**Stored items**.

import Mathlib.Algebra.Ring.GeomSum
import Mathlib.Algebra.MonoidAlgebra.Basic
import Mathlib.Tactic.NoncommRing
import Literature.Algebra.Lie.FreeLieAlgebraGrading
import Literature.Algebra.Lie.SurfaceLieAlgebraElimination
import HarnessLib

/-!
# The truncated Magnus algebra of the surface group: weights, truncation, the twist `σ`

Topic `Literature/Algebra/Lie`. Algebraic groundwork for the Magnus-type representation of the
surface group used in the proof of Labute's theorem (`Literature/Algebra/Lie/SurfaceGroupMagnus.lean`,
`Literature.Algebra.Lie.Labute1970_grSurfaceGroup`). Let `Y = EGen g` be the elimination alphabet of
`𝔰_{g+1}` (`a₀` and `ad(b₀)^k a_{j+1}`, `ad(b₀)^k b_{j+1}`, weights `1`, `k+1`;
`Literature/Algebra/Lie/SurfaceLieAlgebraElimination.lean`) and `𝒯 = ℤ[FreeMonoid Y]` the free
associative ring on it, graded by weight (`Literature.Algebra.Lie.tensorGrade`). This file provides:

* the weight filtration `geW g n` (`= combinations of words of weight ≥ n`), multiplicative
  (`mul_mem_geW`), and the light part `light g N` (weight `≤ N`);
* the **truncation** `trunc g N : 𝒯 → 𝒯` (discard words of weight `> N`) and its calculus
  (`trunc_mul_trunc`, `sub_trunc_mem_geW`, …); the truncated module `M g N = light g N` with the
  **left-regular truncated action** `Lop g N : 𝒯 →+* End_ℤ(M)`, `u ↦ (x ↦ trunc (u x))`, faithful on
  light elements (`eq_zero_of_Lop_eq_zero`);
* the truncated inverse `invT N x = ∑_{m ≤ N} (-x)^m` of `1 + x`;
* the **twisting endomorphism** `σT g N : 𝒯 →ₐ[ℤ] 𝒯` (Magnus image of conjugation by `b₀`):
  `e_{j,ε,k} ↦ e_{j,ε,k} + e_{j,ε,k+1}` and `a₀ ↦ w (1 + a₀) - 1` where
  `w = ∏ⱼ (1+e_{aⱼ})(1+e_{bⱼ})(1+e_{aⱼ})⁻¹(1+e_{bⱼ})⁻¹` (truncated inverses, `wEl`), with its weight
  behaviour: `σT` preserves `geW n` (`σT_mem_geW`) and `σT u - u ∈ geW (n+1)` for `u` of weight `n`
  (`σT_sub_self_mem_geW`);
* the induced operator `Sig g N ∈ End_ℤ(M)` and the **semilinearity**
  `Sig ∘ Lop u = Lop (σT u) ∘ Sig` (`Sig_mul_Lop`).

Everything here is elementary and fully proved; there are no named facts.

## References

* W. Magnus, A. Karrass, D. Solitar, *Combinatorial Group Theory*, §5.5 (Magnus' power series ring,
  truncations).
* J. P. Labute, J. Algebra 14 (1970) 16–23, §3. [Labute1970]
-/

noncomputable section

namespace Literature.Algebra.Lie

namespace SurfaceMagnus

open SurfaceElim MonoidAlgebra

variable (g N : ℕ)

/-- `𝒯 = ℤ[FreeMonoid (EGen g)]`, the free associative ring on the elimination alphabet. [folklore] -/
abbrev T : Type := MonoidAlgebra ℤ (FreeMonoid (EGen g))

/-- The weight of a word in the elimination alphabet. [folklore] -/
abbrev ω (w : FreeMonoid (EGen g)) : ℕ := (wordWeight (wtE g) w).toAdd

/-- The letter `e_y ∈ 𝒯` of an elimination generator `y`. [folklore] -/
def e (y : EGen g) : T g := MonoidAlgebra.single (FreeMonoid.of y) 1

/-! ## The weight filtration and truncation -/

/-- `geW n`: combinations of words of weight `≥ n`. [folklore] -/
def geW (n : ℕ) : Submodule ℤ (T g) := MonoidAlgebra.supported ℤ ℤ {w | n ≤ ω g w}

/-- `light N`: combinations of words of weight `≤ N`. [folklore] -/
def light : Submodule ℤ (T g) := MonoidAlgebra.supported ℤ ℤ {w | ω g w ≤ N}

variable {g N}

/-- Membership in `geW n` via coefficients. [folklore] -/
theorem mem_geW_iff {n : ℕ} {a : T g} : a ∈ geW g n ↔ ∀ w, a.coeff w ≠ 0 → n ≤ ω g w := by
  unfold geW; rw [MonoidAlgebra.mem_supported]
  exact ⟨fun h w hw => h (Finsupp.mem_support_iff.2 hw), fun h w hw => h w (Finsupp.mem_support_iff.1 hw)⟩

/-- Membership in `light N` via coefficients. [folklore] -/
theorem mem_light_iff {a : T g} : a ∈ light g N ↔ ∀ w, a.coeff w ≠ 0 → ω g w ≤ N := by
  unfold light; rw [MonoidAlgebra.mem_supported]
  exact ⟨fun h w hw => h (Finsupp.mem_support_iff.2 hw), fun h w hw => h w (Finsupp.mem_support_iff.1 hw)⟩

**Assignment**.
Those lines of the records that contain the string "SurfaceLieAlgebraElimination" should be identified and copied.

**Your response**.
import Literature.Algebra.Lie.SurfaceLieAlgebraElimination
`Literature/Algebra/Lie/SurfaceLieAlgebraElimination.lean`) and `𝒯 = ℤ[FreeMonoid Y]` the free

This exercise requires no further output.